You can run your config server on the same host as your replica set. However, you may wish to run your config servers on separate hosts. That way, if a replica set host goes down, you don't loose a config server also. If you do loose a config server, your cluster won't be able to migrate chunk data on sharded collections. (this is what is happening in your logs, the balancer will remain disabled until your config server comes back on line.)

Note: I probably would not have apps connecting to the mongos running on the replica sets. It is fine that they are running there, admins have easy access to a mongos to connect to. But, I would run a mongos that sits outside these hosts. Otherwise a host going down in your cluster means your app, or part of it at least, is also down.

Replication is unaffected by a config server going down (just chunk migration). Do you have a sharded collection in this cluster?

Follow up:

Not sure what happened with my comment. I'll try it this way:

You can absolutely run your config servers on the same hosts as your replicas. Here is a quote from Chodorow, Kristina. MongoDB: The Definitive Guide:. Beijing: O'Reilly, 2013. page 243.

"In terms of provisioning, config servers do not need much space or many resources. A generous estimate is 1 KB of config server space per 200 MB of actual data: they really are just tables of contents. As they don't use many resources, you can deploy config servers on machines running other things, like app servers, shard mongods, or mongos processes."

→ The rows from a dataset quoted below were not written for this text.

/-- **One point.** For a probability vector `w` on a finite outcome type, a Boolean test `P` with accepting weight
`u := Σ_a w(a)𝟙[P a]`, `t ≥ 1` and any `b : Bool`, the `w^{⊗t}`-average over `ω : Fin t → α` of
`|𝟙[t < 2·#{i : P (ω i)}] − u|` is at most `3/t + 5|u − 𝟙[b]|` (trivially `≤ 1 ≤ 5|u − 𝟙[b]|` unless `u` is within
`1/5` of `𝟙[b]`, and then `derandomize_point_heavy` / `derandomize_point_light`). [folklore] -/
theorem derandomize_point {α : Type*} [Fintype α] (w : α → ℝ) (hw : ∀ a, 0 ≤ w a) (hw1 : ∑ a, w a = 1)
    (P : α → Bool) {t : ℕ} (ht : 0 < t) (b : Bool) :
    ∑ ω : Fin t → α, (∏ i, w (ω i)) *
        |(if decide (t < 2 * #(univ.filter fun i : Fin t => P (ω i) = true)) = true then (1 : ℝ) else 0) -
          ∑ a, w a * (if P a = true then (1 : ℝ) else 0)| ≤
      3 / t + 5 * |(∑ a, w a * (if P a = true then (1 : ℝ) else 0)) - (if b = true then (1 : ℝ) else 0)| := by
  simp_rw [derandomize_ite_decide]
  set u := ∑ a, w a * (if P a = true then (1 : ℝ) else 0) with hu_def
  have hu : u = ∑ a ∈ univ.filter (fun a => P a = true), w a := by
    rw [hu_def, sum_filter]
    exact sum_congr rfl fun a _ => mul_boole _ _
  have hu' : 1 - u = ∑ a ∈ univ.filter (fun a => ¬ (P a = true)), w a := by
    rw [sub_eq_iff_eq_add', hu, sum_filter_add_sum_filter_not, hw1]
  have hu0 : 0 ≤ u := hu ▸ sum_nonneg fun a _ => hw a
  have hu1 : u ≤ 1 := by
    have : 0 ≤ 1 - u := hu' ▸ sum_nonneg fun a _ => hw a
    linarith
  have hPw0 : ∀ ω : Fin t → α, 0 ≤ ∏ i, w (ω i) := fun ω => prod_nonneg fun i _ => hw (ω i)
  have hPw1 : ∑ ω : Fin t → α, ∏ i, w (ω i) = 1 := by rw [← Fintype.sum_pow, hw1, one_pow]
  -- the trivial bound `E|Maj − u| ≤ 1`
  have hint : ∀ ω : Fin t → α,
      |(if t < 2 * #(univ.filter fun i : Fin t => P (ω i) = true) then (1 : ℝ) else 0) - u| ≤ 1 := by
    intro ω
    rw [abs_le]
    split_ifs <;> constructor <;> linarith
  have htriv : ∑ ω : Fin t → α, (∏ i, w (ω i)) *
      |(if t < 2 * #(univ.filter fun i : Fin t => P (ω i) = true) then (1 : ℝ) else 0) - u| ≤ 1 := by
    calc _ ≤ ∑ ω : Fin t → α, (∏ i, w (ω i)) * 1 :=
          sum_le_sum fun ω _ => mul_le_mul_of_nonneg_left (hint ω) (hPw0 ω)
      _ = 1 := by rw [← sum_mul, hPw1, one_mul]
  have ht0 : (0 : ℝ) ≤ 3 / t := by positivity
  cases b with
  | true =>
    rw [if_pos rfl, abs_sub_comm u 1, abs_of_nonneg (by linarith)]
    by_cases h45 : 4 / 5 ≤ u
    · have := derandomize_point_heavy w hw hw1 P ht hu hu1 h45
      linarith
    · linarith
  | false =>
    rw [if_neg Bool.false_ne_true, sub_zero, abs_of_nonneg hu0]
    by_cases h15 : u ≤ 1 / 5
    · have := derandomize_point_light w hw hw1 P ht hu' hu0 h15
      linarith
    · linarith

/-! ### The stub -/

/-- **Derandomized majority vote.** For a probability vector `w` on the edge cube of `K_n` ("restrictions"), Boolean
tests `g ρ`, their average `U(y) = Σ_ρ w(ρ)·𝟙[g ρ y]`, any Boolean `G`, any `0 ≤ p ≤ 1` and any `t ≥ 1`, some `t`
FIXED restrictions `ρs : Fin t → cube` have majority vote `y ↦ [t < 2·#{a : g (ρs a) y}]` within
`4/t + 5‖U − 𝟙[G]‖_{L¹(G(n,p))}` of `U` in `L¹(G(n,p))` (average over `ρs ∼ w^{⊗t}`, swap the sums, the one-point
bound `derandomize_point` — Chebyshev for the number of accepting votes — and `Σ_y gnpWeight n p y = 1`). [folklore] -/
theorem stub_derandomize :
  ∀ (n t : ℕ), 0 < t → ∀ (p : ℝ), 0 ≤ p → p ≤ 1 →
    ∀ (w : (Edge n → Bool) → ℝ), (∀ ρ, 0 ≤ w ρ) → ∑ ρ, w ρ = 1 →
    ∀ (g : (Edge n → Bool) → (Edge n → Bool) → Bool) (G : (Edge n → Bool) → Bool),
      ∃ ρs : Fin t → Edge n → Bool,
        l1 n p (ind fun y => decide (t < 2 * #(univ.filter fun a : Fin t => g (ρs a) y = true)))
            (fun y => ∑ ρ, w ρ * ind (g ρ) y) ≤
          4 / t + 5 * l1 n p (fun y => ∑ ρ, w ρ * ind (g ρ) y) (ind G) := by
  intro n t ht p hp0 hp1 w hw hw1 g G
  -- averaging over `ρs ∼ w^{⊗t}`: a minimiser of the `L¹` error is at most the average error
  obtain ⟨ρs, hρs⟩ := derandomize_exists_le_avg (fun ρs : Fin t → Edge n → Bool => ∏ a, w (ρs a))
    (fun ρs => l1 n p (ind fun y => decide (t < 2 * #(univ.filter fun a : Fin t => g (ρs a) y = true)))
      (fun y => ∑ ρ, w ρ * ind (g ρ) y))
    (fun ρs => prod_nonneg fun a _ => hw (ρs a)) (by rw [← Fintype.sum_pow, hw1, one_pow])
  refine ⟨ρs, hρs.trans ?_⟩
  -- the one-point bound, for every point `y` of the cube
  have hper : ∀ y : Edge n → Bool,
      ∑ ρs : Fin t → Edge n → Bool, (∏ a, w (ρs a)) *
          |ind (fun y => decide (t < 2 * #(univ.filter fun a : Fin t => g (ρs a) y = true))) y -
            ∑ ρ, w ρ * ind (g ρ) y| ≤
        3 / t + 5 * |(∑ ρ, w ρ * ind (g ρ) y) - ind G y| := by
    intro y
    simpa only [ind] using derandomize_point w hw hw1 (fun ρ => g ρ y) ht (G y)
  -- two bookkeeping identities against `gnpWeight n p` (total mass `1`)
  have h1 : ∑ y : Edge n → Bool, gnpWeight n p y * (3 / (t : ℝ)) = 3 / t := by
    rw [← sum_mul, sum_gnpWeight, one_mul]
  have h2 : ∑ y : Edge n → Bool, gnpWeight n p y * (5 * |(∑ ρ, w ρ * ind (g ρ) y) - ind G y|) =
      5 * l1 n p (fun y => ∑ ρ, w ρ * ind (g ρ) y) (ind G) := by
    simp only [l1, mul_sum]
    exact sum_congr rfl fun y _ => by ring
  have h34 : (3 : ℝ) / t ≤ 4 / t := div_le_div_of_nonneg_right (by norm_num) (by exact_mod_cast ht.le)
  calc ∑ ρs : Fin t → Edge n → Bool, (∏ a, w (ρs a)) *
        l1 n p (ind fun y => decide (t < 2 * #(univ.filter fun a : Fin t => g (ρs a) y = true)))
          (fun y => ∑ ρ, w ρ * ind (g ρ) y)
      = ∑ y, gnpWeight n p y * ∑ ρs : Fin t → Edge n → Bool, (∏ a, w (ρs a)) *
          |ind (fun y => decide (t < 2 * #(univ.filter fun a : Fin t => g (ρs a) y = true))) y -
            ∑ ρ, w ρ * ind (g ρ) y| := by
        simp only [l1, mul_sum]
        rw [sum_comm]
        exact sum_congr rfl fun y _ => sum_congr rfl fun ρs _ => by ring
    _ ≤ ∑ y, gnpWeight n p y * (3 / t + 5 * |(∑ ρ, w ρ * ind (g ρ) y) - ind G y|) :=
        sum_le_sum fun y _ => mul_le_mul_of_nonneg_left (hper y) (gnpWeight_nonneg hp0 hp1 y)
    _ = 3 / t + 5 * l1 n p (fun y => ∑ ρ, w ρ * ind (g ρ) y) (ind G) := by
        simp only [mul_add, sum_add_distrib, h1, h2]
    _ ≤ 4 / t + 5 * l1 n p (fun y => ∑ ρ, w ρ * ind (g ρ) y) (ind G) := add_le_add h34 le_rfl

end

end Summit.PneNP.PneNP.Theorems.MonotoneContinuation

Something else is going on. When you connect your mongos to the config servers, are you adding them using IP addresses or host names? What is the output of rs.conf() and rs.status() before and after shutting down the node? I notice mongos is attempting to connect on port 27017. Typically, in a sharded setup, your mongod port will be 27018 and config port will be 27019. Did you change the port numbers?

I suspect you have something misconfigured. Mongo's fail-over is pretty rock solid.